You could also try increasing the keepalive time on the CCM service parameters.
HTH
//Jorge
01-17-2008 03:54 PM
I have narrowed the problem down to this:
CCM-Aborted-TCP Connection...
Callmanager is aborting TCP connection with the IP Phones hence the IP Phones re-initialize ..
What can I check...
01-17-2008 04:00 PM
That usually happens when CCM does not receive three keepalives from the IP Phones, I recommend you to check the connectivity between the phones and the CCM server.
Also upload the CCM trace from the time of the problem to see what else do you have and the MAC address of the phone that got unregistered.
01-17-2008 04:09 PM
01-17-2008 10:12 PM
Hi Deji,
This is always hard to pinpoint my friend, but from my viewpoint this looks like a Network problem like you said. The loss of keepalives almost surely points to this.
Maybe you can see what was happening on the Network at this time.
Rob
01-18-2008 12:35 AM
like already suggested, your best bet is to use a sniffer (ethereal).
01-18-2008 08:12 AM
I will need the trace in .txt instead of .xml also have you tried increasing the keepalive time for test purposes? what was the result?
01-18-2008 08:26 AM
Thanks. I have done that and I did not see any noticeable difference.
I then checked on the interface connecting the IP phones to the CCM and I found out that there were lots of interface resets and collisions.
The interfcae is 100MB LAN extension link to the main office.

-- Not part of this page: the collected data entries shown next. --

/-- Ex. 3.2 (ii): "`T_{Ÿ_v}` [regarded up to isomorphism] and `Θ̲_v` [regarded up to the
`μ_{2l}(T^÷_{Ÿ_v})`, `l·ℤ` indeterminacies] may be reconstructed category-theoretically from `F̲_v`"
([EtTh] Thm. 5.7) — typed as a statement: a self-equivalence `e` of `F̲_v` lifts compatibly to
`F÷_v`, carries the Frobenius-trivial object `T_{Ÿ_v}` to an isomorphic object (`j`), and — through
the resulting identification of `T^÷_{Ÿ_v}` — carries the orbit of `Θ̲_v` into itself.
[claim: Mochizuki2012, status: disputed] -/
def ThetaFromF (B : BadLocalFrobenioid.{u} l Kv) : Prop :=
  ∀ e : B.Fv ≌ B.Fv, ∃ (e' : B.Fbirat ≌ B.Fbirat) (η : B.birat ⋙ e'.functor ≅ e.functor ⋙ B.birat)
    (j : e.functor.obj (B.T B.Ydd) ≅ B.T B.Ydd),
      ∀ x ∈ B.thetaOrbit,
        (η.app (B.T B.Ydd) ≪≫ B.birat.mapIso j).symm ≪≫ e'.functor.mapIso x ≪≫
          (η.app (B.T B.Ydd) ≪≫ B.birat.mapIso j) ∈ B.thetaOrbit

/-- Ex. 3.2 (vi) (a): "the subcategory `D⊢_v ⊆ D_v` may be reconstructed category-theoretically from
`D_v`" ([AbsAnab] Lemma 1.3.8) — typed as a statement. [claim: Mochizuki2012, status: disputed] -/
def DdashFromD (B : BadLocalFrobenioid.{u} l Kv) : Prop := ReconstructibleAlong B.incl

/-- Ex. 3.2 (vi) (b): "the category `D^Θ_v` may be reconstructed category-theoretically from `D_v`"
— typed as a statement (through the slice over `Ÿ_v`). [claim: Mochizuki2012, status: disputed] -/
def DThetaFromD (B : BadLocalFrobenioid.{u} l Kv) : Prop := ReconstructibleAlong (B.DThetaIncl ⋙ Over.forget B.Ydd)

/-- Ex. 3.2 (vi) (c): "the category `D⊢_v` (respectively, `D^Θ_v`) may be reconstructed
category-theoretically from `C⊢_v` (respectively, `C^Θ_v`)" ([FrdI] Thm. 3.4 (v); [FrdII] Thm. 1.2
(i); …) — typed as a statement: base functors descend self-equivalences.
[claim: Mochizuki2012, status: disputed] -/
def BasesFromC (B : BadLocalFrobenioid.{u} l Kv) : Prop :=
  (∀ e : B.Cdash ≌ B.Cdash, ∃ e' : B.Ddash ≌ B.Ddash,
      Nonempty (B.CdashBase ⋙ e'.functor ≅ e.functor ⋙ B.CdashBase)) ∧
    ∀ e : B.CTheta ≌ B.CTheta, ∃ e' : B.DTheta ≌ B.DTheta,
      Nonempty (B.CThetaBase ⋙ e'.functor ≅ e.functor ⋙ B.CThetaBase)

/-- Ex. 3.2 (vi) (d): "the category `D_v` may be reconstructed category-theoretically either from
`F̲_v` ([EtTh] Thm. 4.4, Prop. 5.1) or from `C_v` ([FrdI] Thm. 3.4 (v); …)" — typed as a statement.
[claim: Mochizuki2012, status: disputed] -/
def DFromF (B : BadLocalFrobenioid.{u} l Kv) : Prop :=
  (∀ e : B.Fv ≌ B.Fv, ∃ e' : B.Dv ≌ B.Dv, Nonempty (B.toBase ⋙ e'.functor ≅ e.functor ⋙ B.toBase)) ∧
    ∀ e : B.Cv ≌ B.Cv, ∃ e' : B.Dv ≌ B.Dv,
      Nonempty ((B.hull ⋙ B.toBase) ⋙ e'.functor ≅ e.functor ⋙ (B.hull ⋙ B.toBase))

/-- Ex. 3.2 (vi) (e): "one may reconstruct the split Frobenioid `F^Θ_v` [up to the `l·ℤ`
indeterminacy in `Θ̲_v` discussed in (ii); cf. also Remark 3.2.3 below] category-theoretically from
`F̲_v`" ([FrdI] Thm. 3.4 (i), (v); [EtTh] Prop. 5.1) — typed as a statement: a self-equivalence of
`F̲_v` induces compatible self-equivalences of `F÷_v` and of `C^Θ_v ⊆ F÷_v` carrying the splitting of
`Θ̲_v` to the splitting of SOME member of the indeterminacy orbit of `Θ̲_v` (`μ_{2l}` and `l·ℤ`).
[claim: Mochizuki2012, status: disputed] -/
def FthetaFromF (B : BadLocalFrobenioid.{u} l Kv) : Prop :=
  ∀ e : B.Fv ≌ B.Fv, ∃ e' : B.Fbirat ≌ B.Fbirat, ∃ e'' : B.CTheta ≌ B.CTheta,
    Nonempty (B.birat ⋙ e'.functor ≅ e.functor ⋙ B.birat) ∧
      Nonempty (B.CThetaToBirat ⋙ e'.functor ≅ e''.functor ⋙ B.CThetaToBirat) ∧
        ∃ x ∈ B.thetaOrbit, B.tauTheta.IsPreservedBy (B.tauThetaOf x) e''.functor

/-- Ex. 3.2 (vi) (f): "one may reconstruct the split Frobenioid `F⊢_v` category-theoretically from
`C_v`, hence also [cf. (iii)] from `F̲_v`" (via the étale theta function [EtTh] Cor. 2.8 (i) and the
cyclotomic rigidity of [AbsTopIII] Cor. 1.10 (c)) — typed as a statement (the `C_v` half; "hence
also from `F̲_v`" is its conjunction with `CFromF`): the induced self-equivalence of `C⊢_v` carries the
recorded member of the orbit `τ⊢_v` to SOME member of `τ⊢_v` (the orbit, not the member, is
preserved). [claim: Mochizuki2012, status: disputed] -/
def FdashFromC (B : BadLocalFrobenioid.{u} l Kv) : Prop :=
  ∀ e : B.Cv ≌ B.Cv, ∃ e' : B.Cdash ≌ B.Cdash,
    Nonempty (B.CdashToC ⋙ e.functor ≅ e'.functor ⋙ B.CdashToC) ∧
      ∃ τ' ∈ B.tauDashOrbit, B.tauDash.IsPreservedBy τ' e'.functor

I observed that the duplex was set to half on both ends of the router
I changed this on both ends to full, and I have noticed a remarkable difference.
I am still lookign at it.
Can I ask a question?
How do I know that keep alives are missed..
I used wireshark to trace keep alives and skinny..but I couldnt see anything indicating that keep alives were missing..
What do I need to look for in thetrace..
Unfortunately My traces are only setup to log in XML formats...So I cant provide the text formats
Thanks
01-18-2008 09:36 AM
Well, with a sniffer trace on the back of the phone you can see when you send literally the keepalive message from the IP address of the phone to the IP address of the CCM server
01-18-2008 10:14 AM
Thank you.
I see the keep alives, but I do not know when they are lost...
Thats why I am asking, if I can use the time or sequence number or anything to know when the keep alives are lost
Discover and save your favorite ideas. Come back to expert answers, step-by-step guides, recent topics, and more.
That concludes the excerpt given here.